In this experiment, we check the behavior of our method by fixing the other parameters and varying \(k_{n,i}\) and \(c_{n,i}\) in Examples 6.3 and 6.4. We do this to check the effects of these parameters and the sensitivity of our method on them.

1. (1)

   We consider \(k_{n,i} \in \{\frac{2}{(n + 1)}, \frac{4}{(2n + 1)^2}, \frac{6}{(3n + 1)^3}, \frac{8}{(4n + 1)^4}, \frac{10}{(5n + 1)^5}\}\) with the following two cases of initial values \(x_0\) and \(x_1:\)

   1. Case I:

      \(x_0 = (2, 3);\) \(x_1 = (3, 4);\)

   2. Case II:

      \(x_0 = (1, 3);\) \(x_1 = (2, 0).\)

   Using \(\Vert x_{n+1}-x_n\Vert < 10^{-4}\) as the stopping criterion, we plot the graphs of \(\Vert x_{n+1}-x_n\Vert \) against the number of iterations in each case. The numerical results are reported in Figs. 9, 10 and Table 3.

2. (2)

   We consider \(c_{n,i} \in \{\frac{15}{n^{0.1}},\frac{30}{n^{0.01}},\frac{45}{n^{0.001}},\frac{60}{n^{0.0001}},\frac{75}{n^{0.00001}}\}\) with the following two cases of initial values \(x_0\) and \(x_1:\)

   1. Case I:

      \(x_0 = (3, 1, \frac{1}{3}, \cdots );\) \(x_1 = (\frac{1}{3}, \frac{1}{6},\frac{1}{12},\cdots );\)

   2. Case II:

      \(x_0 = (2, 1, \frac{1}{2},\cdots );\) \(x_1 = (\frac{1}{2}, \frac{1}{8}, \frac{1}{32}, \cdots ).\)
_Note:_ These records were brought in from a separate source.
/-- item stmt-QuantumAdvantage-27982 · support · rank 9 · open · by planner
sources: arXiv:1411.5729, arXiv:2102.06963
[target] X = r3_ANF (rank-0 record of the refined residual): the signed exact cubic Forrelation
slice in ANF presentation — the landed Literature promise problem `SignedExactCubicSliceANF`
(defn-SignedExactCubicSliceANF: instances (n, F, G), F, G : CubicForm n = constant bit + n³
coefficient table, value forrelation F.eval G.eval, yes Φ = 1 / no Φ = −1, n even) — is not in
PromiseBPP'. EQUIVALENT to CubicForrelation's r3 (stmt-13932) by the PROVED E_pres (support
AnfEquiv); hence exactly as open and as A03-exposed as r3 (residual grade) — its role is to carry
the class ladder RungAC0 / RungP / RungA / … which is contentful only at this grain. [deps: RungA,
LiftA, AnfEquiv] [difficulty: open-problem] -/
@[route_item "route-QuantumAdvantage-FlatDial"]
def AnfResidual : Prop :=
  Literature.Computability.QuantumComplexity.SignedExactCubicSliceANF ∉ Literature.Computability.Complexity.PromiseBPP'

/-- item stmt-QuantumAdvantage-27983 · support · rank 9 · open · by planner
sources: arXiv:1411.5729, doi:10.1145/28395.28404
[crux] P1, the AC⁰[⊕] ∩ P RUNG of the ANF ladder: the ANF slice is not in promiseLift(AC0Mod 2 ∩ P)
— no polynomial-time language decided by constant-depth polynomial-size circuits with parity gates
separates the Φ = +1 table-pairs from the Φ = −1 table-pairs; equivalently the affine invariant s(F)
of cubic bent functions with cubic duals is not an AC⁰[⊕] ∩ P function of the pair of tables.
NECESSARY (node `rungA_of_anfResidual`: PromiseP ⊆ PromiseBPP', promiseLift_mono) · strictly WEAKER
(sub-BPP class) · FLOOR-FREE (a class statement at a grain where the W-slice law does not bite) ·
CONTENTFUL · UNDECIDED with STATED TESTS: T-ANF-1 (Q_Arf⁺) is Arf(Q) of a nondegenerate quadratic
form over 𝔽₂ computable in AC⁰[⊕] from (B_Q, B_Q⁻¹, diag)? — decides the quadratic grade QuadRungA
outright; T-ANF-2 (un-mixing) hidden MM cubic pairs (x′·π(x″) ⊕ h(x″)) ∘ A: in identity coordinates
the sign h(π⁻¹(0)) is AC⁰[⊕]-EASY (degenerate-witness pass), so hardness must come from un-mixing A
(rank/solve over 𝔽₂, ⊕L-complete) or from non-MM pairs; T-ANF-3 census of s(F) over all cubic bent F
with cubic dual at n = 6, 8 against small depth-2 AC⁰[⊕] formulas. ATTACKABLE both ways (prove:
MAJ/MOD₃ ≤_pro -/
@[route_item "route-QuantumAdvantage-FlatDial"]
def RungA : Prop :=
  Literature.Computability.QuantumComplexity.SignedExactCubicSliceANF ∉ Literature.Computability.Complexity.promiseLift (Literature.Computability.Complexity.AC0Mod 2 ∩ Literature.Computability.Complexity.Classes.P)
import Summits.RiemannHypothesis.RiemannHypothesis.Theorems.PfPersistenceDialPincer
import HarnessLib

/-!
# Pf persistence — the near-lag law on SERVED windows: no rung hypothesis (cand-6, gen 9, file IV)

Mechanism/rigidity campaign; no RH claims.  Weight-free structural statements about the
finite-dimensional dial algebra; every premiss about a concrete table is DATA wherever it is asserted.

The near-lag up-dial splitting law (`PfPersistenceAutocorrSplitMid`) and the two-sided shape pincer
(`PfPersistenceDialPincer`) carry a RUNG hypothesis `win.a / m ≤ Real.log p` (`m = 1, 2, 3, 4`).  On
every window with `win.a ≤ 4 * Real.log 2` — this covers every window the campaign serves
(`a ∈ {log 2, 1, log 3, 1.2, 1.5, 1.96, 2.3}`, all `≤ 4 log 2 ≈ 2.77`) — the quarter rung holds at
EVERY natural number `p ≥ 2`, hence at every prime power the dial can reach; and `0 < zetaWeights p`
already forces `2 ≤ p`.  So on served windows the law and the pincer hold at every reached prime
power with NO lag hypothesis at all, at the price of the golden ceiling `(1 + √5)/4`.

* `quarter_rung_of_two_le` — `win.a ≤ 4 log 2 → 2 ≤ p → win.a / 4 ≤ log p`.
* (tree) `two_le_of_zetaWeights_pos` — `0 < zetaWeights p → 2 ≤ p` (`PfPersistenceDialSpaceLeaf`).
* `servedWindow_upDial_not_mem_floorNodelessOddAt_of_threshold`, `…EOAt…` — the odd-sector
  up-dial law at every `p ≥ 2` of a served window.
* `servedWindow_zeta_upDial_not_mem_floorNodelessEOAt_of_threshold`,
  `servedWindow_zeta_dial_mem_Icc_of_mem_floorNodelessEOAt` — ζ handles: every prime power `p`
  with `0 < zetaWeights p` reached by a served window, no rung hypothesis.
-/

set_option linter.dupNamespace false

namespace Summit.RiemannHypothesis.RiemannHypothesis.Theorems.PfPersistence

open Real Matrix

/-- On a window with `a ≤ 4 log 2` the quarter rung `a/4 ≤ log p` holds at every `p ≥ 2`. [folklore] -/
theorem quarter_rung_of_two_le {win : Window} (ha : win.a ≤ 4 * Real.log 2) {p : ℕ} (h2 : 2 ≤ p) :
    win.a / 4 ≤ Real.log p := by
  have h : Real.log 2 ≤ Real.log p :=
    Real.log_le_log (by norm_num) (by exact_mod_cast h2)
  linarith

/-- SERVED-WINDOW ODD UP-DIAL LAW (no rung hypothesis): on a window with `a ≤ 4 log 2`, at any
`p ≥ 2` of `primeRange (2a)` with `0 ≤ w p`, one odd test vector `v ≠ 0` with level `≤ ℓ‖v‖²` and odd
lag-correlation `≥ τ‖v‖²`, `τ > (1+√5)/4 + 2φN`, rejects every up-dial
`K − 1 > (ℓ − ε₁(Q⁻(w))) / (2 w(p) (τ − (1+√5)/4 − 2φN))` from the floored odd nodal reader. [folklore] -/
theorem servedWindow_upDial_not_mem_floorNodelessOddAt_of_threshold {win : Window} (ha : win.a ≤ 4 * Real.log 2)
    {p : ℕ} (hp : p ∈ primeRange (2 * win.a)) (h2 : 2 ≤ p) {K : ℝ} (hK : 1 ≤ K) {w : Weights} (hw : 0 ≤ w p)
    {φ : ℝ} (hφ : 0 ≤ φ) {v : Fin win.N → ℝ} (hv : v ≠ 0) {ℓ τ : ℝ}
    (hℓ : v ⬝ᵥ (oddBlock w win *ᵥ v) ≤ ℓ * (v ⬝ᵥ v))
    (hτ : τ * (v ⬝ᵥ v) ≤ oddAutocorr (2 * win.a) v (Real.log p))
    (ht : ℓ - bottomRayleigh (oddBlock w win)
      < 2 * (K - 1) * w p * (τ - (1 + Real.sqrt 5) / 4 - 2 * φ * win.N)) :
    datumOf (dial p K w) ∉ floorNodelessOddAt φ win :=
  quarterUpDial_not_mem_floorNodelessOddAt_of_threshold hp (quarter_rung_of_two_le ha h2) hK hw hφ hv hℓ hτ ht

/-- The same law read on the full `eo` reader `floorNodelessEOAt = even ∩ odd`. [folklore] -/
theorem servedWindow_upDial_not_mem_floorNodelessEOAt_of_threshold {win : Window} (ha : win.a ≤ 4 * Real.log 2)
    {p : ℕ} (hp : p ∈ primeRange (2 * win.a)) (h2 : 2 ≤ p) {K : ℝ} (hK : 1 ≤ K) {w : Weights} (hw : 0 ≤ w p)
    {φ : ℝ} (hφ : 0 ≤ φ) {v : Fin win.N → ℝ} (hv : v ≠ 0) {ℓ τ : ℝ}
    (hℓ : v ⬝ᵥ (oddBlock w win *ᵥ v) ≤ ℓ * (v ⬝ᵥ v))
    (hτ : τ * (v ⬝ᵥ v) ≤ oddAutocorr (2 * win.a) v (Real.log p))
    (ht : ℓ - bottomRayleigh (oddBlock w win)
      < 2 * (K - 1) * w p * (τ - (1 + Real.sqrt 5) / 4 - 2 * φ * win.N)) :
    datumOf (dial p K w) ∉ floorNodelessEOAt φ win :=
  fun h => servedWindow_upDial_not_mem_floorNodelessOddAt_of_threshold ha hp h2 hK hw hφ hv hℓ hτ ht h.2

/-- ζ handle of the served-window up-dial law: at a prime power with `0 < zetaWeights p` (which forces
`2 ≤ p`) reached by a window with `a ≤ 4 log 2`, no lag hypothesis is needed. [folklore] -/
theorem servedWindow_zeta_upDial_not_mem_floorNodelessEOAt_of_threshold {win : Window} (ha : win.a ≤ 4 * Real.log 2)
    {p : ℕ} (hp : p ∈ primeRange (2 * win.a)) (hw : 0 < zetaWeights p) {K : ℝ} (hK : 1 ≤ K)
    {φ : ℝ} (hφ : 0 ≤ φ) {v : Fin win.N → ℝ} (hv : v ≠ 0) {ℓ τ : ℝ}
    (hℓ : v ⬝ᵥ (oddBlock zetaWeights win *ᵥ v) ≤ ℓ * (v ⬝ᵥ v))
    (hτ : τ * (v ⬝ᵥ v) ≤ oddAutocorr (2 * win.a) v (Real.log p))
    (ht : ℓ - bottomRayleigh (oddBlock zetaWeights win)
      < 2 * (K - 1) * zetaWeights p * (τ - (1 + Real.sqrt 5) / 4 - 2 * φ * win.N)) :
    datumOf (dial p K zetaWeights) ∉ floorNodelessEOAt φ win :=
  servedWindow_upDial_not_mem_floorNodelessEOAt_of_threshold ha hp (two_le_of_zetaWeights_pos hw) hK hw.le hφ hv
    hℓ hτ ht

/-- SERVED-WINDOW SHAPE PINCER FOR ζ (no rung hypothesis): on a window with `a ≤ 4 log 2`, at every
prime power `p ∈ primeRange (2a)` with `0 < zetaWeights p`, one anti-correlated even test vector and one
positively odd-correlated test vector (odd correlation above the golden ceiling plus floor) confine the
dial values `K` keeping `datumOf (dial p K zetaWeights)` in the floored `eo` reader to a closed interval
around `1` (an OUTER bound; no membership inside the interval is asserted). [folklore] -/
theorem servedWindow_zeta_dial_mem_Icc_of_mem_floorNodelessEOAt {win : Window} (ha : win.a ≤ 4 * Real.log 2)
    {p : ℕ} (hp : p ∈ primeRange (2 * win.a)) (hw : 0 < zetaWeights p) {φ : ℝ} (hφ : 0 ≤ φ)
    {v : Fin (win.N + 1) → ℝ} (hv : v ≠ 0) {ℓ σ : ℝ} (hℓ : v ⬝ᵥ (evenBlock zetaWeights win *ᵥ v) ≤ ℓ * (v ⬝ᵥ v))
    (hσ : autocorr (2 * win.a) v (Real.log p) ≤ -σ * (v ⬝ᵥ v)) (hσ' : 2 * φ * (2 * win.N + 1) < σ)
    {v' : Fin win.N → ℝ} (hv' : v' ≠ 0) {ℓ' τ : ℝ} (hℓ' : v' ⬝ᵥ (oddBlock zetaWeights win *ᵥ v') ≤ ℓ' * (v' ⬝ᵥ v'))
    (hτ : τ * (v' ⬝ᵥ v') ≤ oddAutocorr (2 * win.a) v' (Real.log p))
    (hτ' : (1 + Real.sqrt 5) / 4 + 2 * φ * win.N < τ) {K : ℝ}
    (hK : datumOf (dial p K zetaWeights) ∈ floorNodelessEOAt φ win) :
    1 - (ℓ - bottomRayleigh (evenBlock zetaWeights win)) / (2 * zetaWeights p * (σ - 2 * φ * (2 * win.N + 1))) ≤ K ∧
      K ≤ 1 + (ℓ' - bottomRayleigh (oddBlock zetaWeights win))
        / (2 * zetaWeights p * (τ - ((1 + Real.sqrt 5) / 4 + 2 * φ * win.N))) :=
  zeta_quarterDial_mem_Icc_of_mem_floorNodelessEOAt hp (quarter_rung_of_two_le ha (two_le_of_zetaWeights_pos hw)) hw hφ
    hv hℓ hσ hσ' hv' hℓ' hτ hτ' hK

/-- Uniform form over the whole prime range of a served window: the pincer interval at each reached
prime power with positive ζ weight, packaged as one `∀ p ∈ primeRange (2a)` statement with the witnesses
supplied pointwise. [folklore] -/
theorem servedWindow_zeta_dial_mem_Icc_forall {win : Window} (ha : win.a ≤ 4 * Real.log 2) {φ : ℝ} (hφ : 0 ≤ φ)
    (ℓ σ ℓ' τ : ℕ → ℝ)
    (hev : ∀ p ∈ primeRange (2 * win.a), 0 < zetaWeights p → ∃ v : Fin (win.N + 1) → ℝ, v ≠ 0 ∧
      v ⬝ᵥ (evenBlock zetaWeights win *ᵥ v) ≤ ℓ p * (v ⬝ᵥ v) ∧
      autocorr (2 * win.a) v (Real.log p) ≤ -σ p * (v ⬝ᵥ v) ∧ 2 * φ * (2 * win.N + 1) < σ p)
    (hodd : ∀ p ∈ primeRange (2 * win.a), 0 < zetaWeights p → ∃ v' : Fin win.N → ℝ, v' ≠ 0 ∧
      v' ⬝ᵥ (oddBlock zetaWeights win *ᵥ v') ≤ ℓ' p * (v' ⬝ᵥ v') ∧
      τ p * (v' ⬝ᵥ v') ≤ oddAutocorr (2 * win.a) v' (Real.log p) ∧ (1 + Real.sqrt 5) / 4 + 2 * φ * win.N < τ p) :
    ∀ p ∈ primeRange (2 * win.a), 0 < zetaWeights p → ∀ K : ℝ,
      datumOf (dial p K zetaWeights) ∈ floorNodelessEOAt φ win →
        1 - (ℓ p - bottomRayleigh (evenBlock zetaWeights win)) / (2 * zetaWeights p * (σ p - 2 * φ * (2 * win.N + 1))) ≤ K ∧
        K ≤ 1 + (ℓ' p - bottomRayleigh (oddBlock zetaWeights win))
          / (2 * zetaWeights p * (τ p - ((1 + Real.sqrt 5) / 4 + 2 * φ * win.N))) := by
  intro p hp hw K hK
  obtain ⟨v, hv, hℓ, hσ, hσ'⟩ := hev p hp hw
  obtain ⟨v', hv', hℓ', hτ, hτ'⟩ := hodd p hp hw
  exact servedWindow_zeta_dial_mem_Icc_of_mem_floorNodelessEOAt ha hp hw hφ hv hℓ hσ hσ' hv' hℓ' hτ hτ' hK

end Summit.RiemannHypothesis.RiemannHypothesis.Theorems.PfPersistence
   Using \(\Vert x_{n+1}-x_n\Vert < 10^{-4}\) as the stopping criterion, we plot the graphs of \(\Vert x_{n+1}-x_n\Vert \) against the number of iterations in each case. The numerical results are reported in Figs. 11, 12 and Table 4.

Remark 6.8

Using different initial values, cases of m and varying the key parameters in Examples 6.1–6.4, we obtained the numerical results displayed in Tables 1, 2 and 3 and Figs. 1, 2, 3, 4, 5, 6, 7, 8, 9, 10, 11 and 12. We noted the following from our numerical experiments:

1. (1)

   In all the examples, the choice of the key parameters \(c_{n,i},\) \(k_{n,i}\) and \(\phi _{n,i}\) does not affect the number of iterations and no significant difference in the CPU time. Thus, our method is not sensitive to these key parameters for each initial value and case of m.

2. (2)

   The number of iterations for our method remains consistent in all the examples and so well-behaved.

7 Conclusion

In this paper, we studied the concept of split variational inequality problem with multiple output sets when the cost operators are pseudomonotone and uniformly continuous. We proposed a new Mann-type inertial projection and contraction method with self-adaptive step sizes for approximating the solution of the

problem in the framework of Hilbert spaces. Under some mild conditions on the control sequences and without prior knowledge of the operator norms, we obtained strong convergence result for the proposed algorithm. Finally, we applied our result to study certain classes of optimization problems and we presented several numerical experiments to illustrate the applicability of the proposed method.